Anomalous and normal dislocation modes in Floquet topological insulators

Electronic bands featuring nontrivial bulk topological invariant manifest through robust gapless modes at the boundaries, e.g., edges and surfaces. As such this bulk-boundary correspondence is also operative in driven quantum materials. For example, a suitable periodic drive can convert a trivial insulator into a Floquet topological insulator (FTI) that accommodates nondissipative dynamic gapless modes at the interfaces with vacuum. Here we theoretically demonstrate that dislocations, ubiquitous lattice defects in crystals, can probe FTIs as well as unconventional π-trivial insulator in the bulk of driven quantum systems by supporting normal and anomalous modes, localized near the defect core. Respectively, normal and anomalous dislocation modes reside at the Floquet zone center and boundaries. We exemplify these outcomes specifically for two-dimensional (2D) Floquet Chern insulator and px + ipy superconductor, where the dislocation modes are respectively constituted by charged and neutral Majorana fermions.
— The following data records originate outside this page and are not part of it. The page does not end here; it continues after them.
/-! ## §2. The Green–Kubo lemma -/

/-- ★★ **Green–Kubo lemma.**  For a bounded jointly measurable field `g` and a measurable `φ` with
`|E[g_r g_(r')] − φ(r'−r)| ≤ C₁e^(−cr)`, `|E[g_r g_(r')]| ≤ C₂e^(−c(r'−r))` (`0 < r ≤ r' ≤ T`) and `|φ(u)| ≤ C₂e^(−cu)` (`u ≥ 0`):
`|E[(∫_(0,T] g_r dr)²] − 2T∫_(0,∞) φ| ≤ (32C₁ + 68C₂)/c²`. [folklore] -/
theorem abs_integral_sq_setIntegral_sub_le_of_twoTime {Ω : Type*} [MeasurableSpace Ω] {P : Measure Ω} [IsProbabilityMeasure P]
    {g : ℝ → Ω → ℝ} (hg : Measurable (Function.uncurry g)) {B : ℝ} (hB : ∀ r ω, |g r ω| ≤ B)
    {φ : ℝ → ℝ} (hφm : Measurable φ) {T : ℝ} (hT : 0 ≤ T) {C₁ C₂ c : ℝ} (hC₁ : 0 ≤ C₁) (hC₂ : 0 ≤ C₂) (hc : 0 < c)
    (hφb : ∀ u, 0 ≤ u → |φ u| ≤ C₂ * Real.exp (-c * u))
    (h1 : ∀ r ∈ Ioc 0 T, ∀ r' ∈ Ioc 0 T, r ≤ r' → |(∫ ω, g r ω * g r' ω ∂P) - φ (r' - r)| ≤ C₁ * Real.exp (-c * r))
    (h2 : ∀ r ∈ Ioc 0 T, ∀ r' ∈ Ioc 0 T, r ≤ r' → |∫ ω, g r ω * g r' ω ∂P| ≤ C₂ * Real.exp (-c * (r' - r))) :
    |(∫ ω, (∫ r in Ioc 0 T, g r ω) ^ 2 ∂P) - 2 * T * ∫ u in Ioi 0, φ u| ≤ (32 * C₁ + 68 * C₂) / c ^ 2 := by
  set ν : Measure ℝ := volume.restrict (Ioc 0 T) with hν
  haveI : IsFiniteMeasure ν := isFiniteMeasure_restrict.2 measure_Ioc_lt_top.ne
  have hνmem : ∀ᵐ r ∂ν, r ∈ Ioc 0 T := by rw [hν]; exact ae_restrict_mem measurableSet_Ioc
  have hK0 : 0 ≤ C₁ + 2 * C₂ := by positivity
  /- Step 0: the variance as a double integral of the two-time products (Fubini on `Ω × (0,T]²`) -/
  set M : ℝ × ℝ → ℝ := fun z => ∫ ω, g z.1 ω * g z.2 ω ∂P with hM
  have hsq : ∀ ω, (∫ r in Ioc 0 T, g r ω) ^ 2 = ∫ z, g z.1 ω * g z.2 ω ∂(ν.prod ν) := fun ω => by
    rw [sq, ← integral_prod_mul (μ := ν) (ν := ν) (fun r => g r ω) (fun r => g r ω)]
  have hm1 : Measurable fun q : Ω × (ℝ × ℝ) => g q.2.1 q.1 := hg.comp ((measurable_fst.comp measurable_snd).prodMk measurable_fst)
  have hm2 : Measurable fun q : Ω × (ℝ × ℝ) => g q.2.2 q.1 := hg.comp ((measurable_snd.comp measurable_snd).prodMk measurable_fst)
  have hHb : ∀ q : Ω × (ℝ × ℝ), ‖g q.2.1 q.1 * g q.2.2 q.1‖ ≤ B * B := fun q => by
    rw [norm_mul, Real.norm_eq_abs, Real.norm_eq_abs]
    exact mul_le_mul (hB _ _) (hB _ _) (abs_nonneg _) ((abs_nonneg _).trans (hB q.2.1 q.1))
  have hInt : Integrable (Function.uncurry fun (ω : Ω) (z : ℝ × ℝ) => g z.1 ω * g z.2 ω) (P.prod (ν.prod ν)) :=
    (integrable_const (B * B)).mono' (hm1.mul hm2).aestronglyMeasurable (Eventually.of_forall fun q => hHb q)
  have hV : ∫ ω, (∫ r in Ioc 0 T, g r ω) ^ 2 ∂P = ∫ z, M z ∂(ν.prod ν) := by
    rw [integral_congr_ae (ae_of_all _ hsq)]
    exact integral_integral_swap hInt
  have hMi : Integrable M (ν.prod ν) := hInt.integral_prod_right
  have hMsymm : ∀ z : ℝ × ℝ, M z.swap = M z := fun z => by
    simp only [hM, Prod.fst_swap, Prod.snd_swap]
    exact integral_congr_ae (ae_of_all _ fun ω => mul_comm _ _)
  /- Step 1: the symmetrised autocorrelation `ψ = φ ∘ |·|` and the pointwise comparison -/
  set ψ : ℝ → ℝ := fun u => φ |u| with hψ
  have hψm : Measurable ψ := hφm.comp measurable_id.abs
  have hψb : ∀ u, |ψ u| ≤ C₂ := fun u => by
    refine (hφb |u| (abs_nonneg u)).trans (mul_le_of_le_one_right hC₂ ?_)
    rw [Real.exp_le_one_iff, neg_mul, neg_nonpos]
    exact mul_nonneg hc.le (abs_nonneg u)
  set Φ₂ : ℝ × ℝ → ℝ := fun z => ψ (z.2 - z.1) with hΦ₂
  have hΦ₂m : Measurable Φ₂ := hψm.comp (measurable_snd.sub measurable_fst)
  have hΦ₂i : Integrable Φ₂ (ν.prod ν) :=
    (integrable_const C₂).mono' hΦ₂m.aestronglyMeasurable (Eventually.of_forall fun z => by
      rw [Real.norm_eq_abs]; exact hψb _)
  have hcase : ∀ r ∈ Ioc 0 T, ∀ r' ∈ Ioc 0 T, r ≤ r' →
      |M (r, r') - φ (r' - r)| ≤ (C₁ + 2 * C₂) * (Real.exp (-(c / 2) * r) * Real.exp (-(c / 2) * (r' - r))) := by
    intro r hr r' hr' hle
    have hu0 : 0 ≤ r' - r := sub_nonneg.2 hle
    have hr0 : 0 ≤ r := hr.1.le
    have b1 : |M (r, r') - φ (r' - r)| ≤ C₁ * Real.exp (-c * r) := h1 r hr r' hr' hle
    have b2 : |M (r, r') - φ (r' - r)| ≤ 2 * C₂ * Real.exp (-c * (r' - r)) := by
      calc |M (r, r') - φ (r' - r)| ≤ |M (r, r')| + |φ (r' - r)| := abs_sub _ _
        _ ≤ C₂ * Real.exp (-c * (r' - r)) + C₂ * Real.exp (-c * (r' - r)) := add_le_add (h2 r hr r' hr' hle) (hφb _ hu0)
        _ = 2 * C₂ * Real.exp (-c * (r' - r)) := by ring
    have hee : Real.exp (-c * r) = Real.exp (-(c / 2) * r) * Real.exp (-(c / 2) * r) := by
      rw [← Real.exp_add]; congr 1; ring
    have hee' : Real.exp (-c * (r' - r)) = Real.exp (-(c / 2) * (r' - r)) * Real.exp (-(c / 2) * (r' - r)) := by
      rw [← Real.exp_add]; congr 1; ring
    rcases le_total (r' - r) r with h | h
    · have hmono : Real.exp (-(c / 2) * r) ≤ Real.exp (-(c / 2) * (r' - r)) := Real.exp_le_exp.2 (by nlinarith)
      calc |M (r, r') - φ (r' - r)| ≤ C₁ * Real.exp (-c * r) := b1
        _ = C₁ * (Real.exp (-(c / 2) * r) * Real.exp (-(c / 2) * r)) := by rw [hee]
        _ ≤ C₁ * (Real.exp (-(c / 2) * r) * Real.exp (-(c / 2) * (r' - r))) := by gcongr
        _ ≤ (C₁ + 2 * C₂) * (Real.exp (-(c / 2) * r) * Real.exp (-(c / 2) * (r' - r))) := by gcongr; linarith
    · have hmono : Real.exp (-(c / 2) * (r' - r)) ≤ Real.exp (-(c / 2) * r) := Real.exp_le_exp.2 (by nlinarith)
      calc |M (r, r') - φ (r' - r)| ≤ 2 * C₂ * Real.exp (-c * (r' - r)) := b2
        _ = 2 * C₂ * (Real.exp (-(c / 2) * (r' - r)) * Real.exp (-(c / 2) * (r' - r))) := by rw [hee']
        _ ≤ 2 * C₂ * (Real.exp (-(c / 2) * r) * Real.exp (-(c / 2) * (r' - r))) := by gcongr
        _ ≤ (C₁ + 2 * C₂) * (Real.exp (-(c / 2) * r) * Real.exp (-(c / 2) * (r' - r))) := by gcongr; linarith
  -- the symmetric dominating kernel
  set E₁ : ℝ × ℝ → ℝ := fun z => Real.exp (-(c / 2) * z.1) * Real.exp (-(c / 2) * |z.2 - z.1|) with hE₁
  set E₂ : ℝ × ℝ → ℝ := fun z => Real.exp (-(c / 2) * z.2) * Real.exp (-(c / 2) * |z.2 - z.1|) with hE₂
  have hptw : ∀ z : ℝ × ℝ, z.1 ∈ Ioc 0 T → z.2 ∈ Ioc 0 T → |M z - Φ₂ z| ≤ (C₁ + 2 * C₂) * (E₁ z + E₂ z) := by
    rintro ⟨r, r'⟩ hr hr'
    simp only [hΦ₂, hψ, hE₁, hE₂]
    rcases le_total r r' with hle | hle
    · have hab : |r' - r| = r' - r := abs_of_nonneg (sub_nonneg.2 hle)
      rw [hab]
      refine (hcase r hr r' hr' hle).trans (mul_le_mul_of_nonneg_left ?_ hK0)
      exact le_add_of_nonneg_right (by positivity)
    · have hab : |r' - r| = r - r' := by rw [abs_sub_comm]; exact abs_of_nonneg (sub_nonneg.2 hle)
      have hsym : M (r, r') = M (r', r) := hMsymm (r', r)
      rw [hab, hsym]
      refine (hcase r' hr' r hr hle).trans (mul_le_mul_of_nonneg_left ?_ hK0)
      exact le_add_of_nonneg_left (by positivity)
  /- Step 2: `|∫M − ∫Φ₂| ≤ 32(C₁+2C₂)/c²` -/
  have h1' : ∀ᵐ z ∂(ν.prod ν), z.1 ∈ Ioc 0 T := (Measure.quasiMeasurePreserving_fst (μ := ν) (ν := ν)).ae hνmem
  have h2' : ∀ᵐ z ∂(ν.prod ν), z.2 ∈ Ioc 0 T := (Measure.quasiMeasurePreserving_snd (μ := ν) (ν := ν)).ae hνmem
  have hE₁m : Measurable E₁ :=
    ((measurable_fst.const_mul _).exp).mul (((measurable_snd.sub measurable_fst).abs.const_mul _).exp)
  have hE₂m : Measurable E₂ :=
    ((measurable_snd.const_mul _).exp).mul (((measurable_snd.sub measurable_fst).abs.const_mul _).exp)
  have hexp_le_one : ∀ x : ℝ, 0 ≤ x → Real.exp (-(c / 2) * x) ≤ 1 := fun x hx => by
    rw [Real.exp_le_one_iff, neg_mul, neg_nonpos]; positivity
  have hE₁i : Integrable E₁ (ν.prod ν) := by
    refine (integrable_const (1 : ℝ)).mono' hE₁m.aestronglyMeasurable ?_
    filter_upwards [h1'] with z hz
    rw [Real.norm_eq_abs, hE₁, abs_of_nonneg (by positivity)]
    exact mul_le_one₀ (hexp_le_one _ hz.1.le) (Real.exp_pos _).le (hexp_le_one _ (abs_nonneg _))
  have hE₂i : Integrable E₂ (ν.prod ν) := by
    refine (integrable_const (1 : ℝ)).mono' hE₂m.aestronglyMeasurable ?_
    filter_upwards [h2'] with z hz
    rw [Real.norm_eq_abs, hE₂, abs_of_nonneg (by positivity)]
    exact mul_le_one₀ (hexp_le_one _ hz.1.le) (Real.exp_pos _).le (hexp_le_one _ (abs_nonneg _))
  have hE₁val : ∫ z, E₁ z ∂(ν.prod ν) ≤ 16 / c ^ 2 := by
    rw [integral_prod _ hE₁i]
    have hin : ∀ r, (∫ r', E₁ (r, r') ∂ν) ≤ Real.exp (-(c / 2) * r) * (4 / c) := fun r => by
      simp only [hE₁]
      rw [integral_const_mul, hν]
      refine mul_le_mul_of_nonneg_left ?_ (Real.exp_pos _).le
      calc ∫ r' in Ioc 0 T, Real.exp (-(c / 2) * |r' - r|) ≤ 2 / (c / 2) := setIntegral_exp_neg_mul_abs_sub_le (half_pos hc) _ r
        _ = 4 / c := by field_simp; ring
    have hout : Integrable (fun r => Real.exp (-(c / 2) * r) * (4 / c)) ν :=
      ((Real.continuous_exp.comp (continuous_const.mul continuous_id)).mul continuous_const).integrableOn_Ioc.integrable
    calc ∫ r, (∫ r', E₁ (r, r') ∂ν) ∂ν ≤ ∫ r, Real.exp (-(c / 2) * r) * (4 / c) ∂ν :=
          integral_mono_of_nonneg (ae_of_all _ fun r => integral_nonneg fun r' => by simp only [hE₁]; positivity) hout
            (ae_of_all _ hin)
      _ = (∫ r, Real.exp (-(c / 2) * r) ∂ν) * (4 / c) := integral_mul_const _ _
      _ ≤ (2 / (c / 2)) * (4 / c) := by
          gcongr
          rw [hν]
          exact setIntegral_Ioc_exp_neg_mul_le (half_pos hc) T
      _ = 16 / c ^ 2 := by field_simp; ring
  have hE₂val : ∫ z, E₂ z ∂(ν.prod ν) = ∫ z, E₁ z ∂(ν.prod ν) := by
    rw [← integral_prod_swap (μ := ν) (ν := ν) E₁]
    refine integral_congr_ae (ae_of_all _ fun z => ?_)
    simp only [hE₁, hE₂, Prod.fst_swap, Prod.snd_swap]
    rw [abs_sub_comm]
  have hdiff1 : |(∫ z, M z ∂(ν.prod ν)) - ∫ z, Φ₂ z ∂(ν.prod ν)| ≤ (C₁ + 2 * C₂) * (2 * (16 / c ^ 2)) := by
    rw [← integral_sub hMi hΦ₂i]
    refine abs_integral_le_integral_abs.trans ?_
    have hle : ∀ᵐ z ∂(ν.prod ν), |M z - Φ₂ z| ≤ (C₁ + 2 * C₂) * (E₁ z + E₂ z) := by
      filter_upwards [h1', h2'] with z hz1 hz2 using hptw z hz1 hz2
    have hhi : Integrable (fun z => (C₁ + 2 * C₂) * (E₁ z + E₂ z)) (ν.prod ν) := (hE₁i.add hE₂i).const_mul _
    calc ∫ z, |M z - Φ₂ z| ∂(ν.prod ν) ≤ ∫ z, (C₁ + 2 * C₂) * (E₁ z + E₂ z) ∂(ν.prod ν) :=
          integral_mono_ae (hMi.sub hΦ₂i).abs hhi hle
      _ = (C₁ + 2 * C₂) * ((∫ z, E₁ z ∂(ν.prod ν)) + ∫ z, E₂ z ∂(ν.prod ν)) := by
          rw [integral_const_mul, integral_add hE₁i hE₂i]
      _ ≤ (C₁ + 2 * C₂) * (2 * (16 / c ^ 2)) := by
          rw [hE₂val, ← two_mul]
          exact mul_le_mul_of_nonneg_left (mul_le_mul_of_nonneg_left hE₁val zero_le_two) hK0
  /- Step 3: `∫Φ₂ = 2∫₀ᵀ Φ`, `Φ(s) = ∫₀ˢ ψ` -/
  have hψii : ∀ a b : ℝ, IntervalIntegrable ψ volume a b := fun a b => by
    refine (Measure.integrableOn_of_bounded (M := C₂) isCompact_uIcc.measure_lt_top.ne hψm.aestronglyMeasurable
      (ae_of_all _ fun u => ?_)).intervalIntegrable
    rw [Real.norm_eq_abs]; exact hψb u
  set Φ : ℝ → ℝ := fun s => ∫ u in (0 : ℝ)..s, ψ u with hΦ
  have hΦc : Continuous Φ := intervalIntegral.continuous_primitive hψii 0
  have hinner : ∀ r ∈ Ioc 0 T, ∫ r' in Ioc 0 T, Φ₂ (r, r') = Φ r + Φ (T - r) := by
    intro r hr
    have hii : ∀ a b : ℝ, IntervalIntegrable (fun r' => Φ₂ (r, r')) volume a b := fun a b => by
      simpa [hΦ₂] using (hψii (a - r) (b - r)).comp_sub_right r
    rw [← intervalIntegral.integral_of_le hT, ← intervalIntegral.integral_add_adjacent_intervals (hii 0 r) (hii r T)]
    simp only [hΦ₂, hΦ]
    rw [intervalIntegral.integral_comp_sub_right (fun u => ψ u) r, intervalIntegral.integral_comp_sub_right (fun u => ψ u) r,
      zero_sub, sub_self]
    congr 1
    rw [show (∫ u in -r..0, ψ u) = ∫ u in -r..0, ψ (-u) from
      intervalIntegral.integral_congr fun u _ => by simp only [hψ, abs_neg]]
    rw [intervalIntegral.integral_comp_neg (fun u => ψ u)]
    simp
  have hI : ∫ z, Φ₂ z ∂(ν.prod ν) = 2 * ∫ s in (0 : ℝ)..T, Φ s := by
    rw [integral_prod _ hΦ₂i]
    have hcongr : ∫ r, (∫ r', Φ₂ (r, r') ∂ν) ∂ν = ∫ r in Ioc 0 T, (Φ r + Φ (T - r)) := by
      rw [hν]; exact setIntegral_congr_fun measurableSet_Ioc fun r hr => hinner r hr
    rw [hcongr, ← intervalIntegral.integral_of_le hT,
      intervalIntegral.integral_add (hΦc.intervalIntegrable _ _)
        ((show Continuous (fun x : ℝ => Φ (T - x)) from hΦc.comp (continuous_const.sub continuous_id)).intervalIntegrable
          _ _),
      intervalIntegral.integral_comp_sub_left (fun s => Φ s) T]
    simp only [sub_self, sub_zero]
    ring
  /- Step 4: the tail `|Φ(s) − ∫_(0,∞) ψ| ≤ (C₂/c) e^(−cs)` -/
  have hψIoi : IntegrableOn ψ (Ioi 0) volume := by
    refine Integrable.mono' ((exp_neg_integrableOn_Ioi 0 hc).const_mul C₂) hψm.aestronglyMeasurable ?_
    filter_upwards [ae_restrict_mem measurableSet_Ioi] with u hu
    rw [Real.norm_eq_abs, hψ]
    simp only
    rw [abs_of_pos (mem_Ioi.1 hu)]
    exact hφb u (mem_Ioi.1 hu).le
  have hΦinf : ∫ u in Ioi 0, φ u = ∫ u in Ioi 0, ψ u :=
    setIntegral_congr_fun measurableSet_Ioi fun u hu => by simp only [hψ]; rw [abs_of_pos (mem_Ioi.1 hu)]
  have htail : ∀ s, 0 ≤ s → |Φ s - ∫ u in Ioi 0, ψ u| ≤ C₂ / c * Real.exp (-c * s) := by
    intro s hs
    rw [setIntegral_Ioi_eq_intervalIntegral_add hψIoi hs,
      show Φ s - ((∫ u in (0 : ℝ)..s, ψ u) + ∫ u in Ioi s, ψ u) = -∫ u in Ioi s, ψ u by simp only [hΦ]; ring, abs_neg]
    calc |∫ u in Ioi s, ψ u| ≤ ∫ u in Ioi s, |ψ u| := abs_integral_le_integral_abs
      _ ≤ ∫ u in Ioi s, C₂ * Real.exp (-c * u) := by
          refine setIntegral_mono_on (hψIoi.mono_set (Ioi_subset_Ioi hs)).abs
            ((exp_neg_integrableOn_Ioi s hc).const_mul C₂) measurableSet_Ioi fun u hu => ?_
          have hu0 : 0 < u := hs.trans_lt (mem_Ioi.1 hu)
          simp only [hψ]
          rw [abs_of_pos hu0]
          exact hφb u hu0.le
      _ = C₂ / c * Real.exp (-c * s) := by rw [integral_const_mul, setIntegral_Ioi_exp_neg_mul hc s]; ring
  /- Step 5: `|2∫₀ᵀ Φ − 2T Φ(∞)| ≤ 4C₂/c²` -/
  have hstep5 : |2 * (∫ s in (0 : ℝ)..T, Φ s) - 2 * T * ∫ u in Ioi 0, ψ u| ≤ 4 * C₂ / c ^ 2 := by
    have hconst : ∫ _s in (0 : ℝ)..T, (∫ u in Ioi 0, ψ u) = T * ∫ u in Ioi 0, ψ u := by
      rw [intervalIntegral.integral_const, smul_eq_mul, sub_zero]
    rw [show 2 * (∫ s in (0 : ℝ)..T, Φ s) - 2 * T * ∫ u in Ioi 0, ψ u =
        2 * ((∫ s in (0 : ℝ)..T, Φ s) - ∫ _s in (0 : ℝ)..T, (∫ u in Ioi 0, ψ u)) by rw [hconst]; ring,
      ← intervalIntegral.integral_sub (hΦc.intervalIntegrable _ _) intervalIntegrable_const, abs_mul, abs_two]
    have hb : |∫ s in (0 : ℝ)..T, (Φ s - ∫ u in Ioi 0, ψ u)| ≤ C₂ / c * (2 / c) := by
      rw [intervalIntegral.integral_of_le hT]
      have hci : IntegrableOn (fun s => Φ s - ∫ u in Ioi 0, ψ u) (Ioc 0 T) volume :=
        (hΦc.sub continuous_const).integrableOn_Ioc
      have hei : IntegrableOn (fun s => C₂ / c * Real.exp (-c * s)) (Ioc 0 T) volume :=
        (continuous_const.mul (Real.continuous_exp.comp (continuous_const.mul continuous_id))).integrableOn_Ioc
      calc |∫ s in Ioc 0 T, (Φ s - ∫ u in Ioi 0, ψ u)| ≤ ∫ s in Ioc 0 T, |Φ s - ∫ u in Ioi 0, ψ u| :=
            abs_integral_le_integral_abs
        _ ≤ ∫ s in Ioc 0 T, C₂ / c * Real.exp (-c * s) :=
            setIntegral_mono_on hci.abs hei measurableSet_Ioc fun s hs => htail s hs.1.le
        _ = C₂ / c * ∫ s in Ioc 0 T, Real.exp (-c * s) := integral_const_mul _ _
        _ ≤ C₂ / c * (2 / c) := mul_le_mul_of_nonneg_left (setIntegral_Ioc_exp_neg_mul_le hc T) (by positivity)
    calc 2 * |∫ s in (0 : ℝ)..T, (Φ s - ∫ u in Ioi 0, ψ u)| ≤ 2 * (C₂ / c * (2 / c)) := by gcongr
      _ = 4 * C₂ / c ^ 2 := by field_simp; ring
  /- Step 6: assemble -/
  rw [hV, hΦinf]
  calc |(∫ z, M z ∂(ν.prod ν)) - 2 * T * ∫ u in Ioi 0, ψ u|
      ≤ |(∫ z, M z ∂(ν.prod ν)) - ∫ z, Φ₂ z ∂(ν.prod ν)| + |(∫ z, Φ₂ z ∂(ν.prod ν)) - 2 * T * ∫ u in Ioi 0, ψ u| :=
        abs_sub_le _ _ _
    _ ≤ (C₁ + 2 * C₂) * (2 * (16 / c ^ 2)) + 4 * C₂ / c ^ 2 := add_le_add hdiff1 (by rw [hI]; exact hstep5)
    _ = (32 * C₁ + 68 * C₂) / c ^ 2 := by field_simp; ring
Our findings should be, therefore, instrumental in probing Floquet topological phases in the state-of-the-art experiments in driven quantum crystals, cold atomic setups, and photonic and phononic metamaterials through bulk topological lattice defects. Subject to a periodic drive, quantum materials can develop nontrivial bulk topological state, termed a Floquet topological insulator, which differs from its static counterpart due to the nontrivial role played by the time dimension. Here, the authors theoretically demonstrate that such dynamic topology can be probed by bulk dislocation lattice defects, realizable in state-of-the-art experiments in quantum crystals, cold atomic systems and various metamaterials.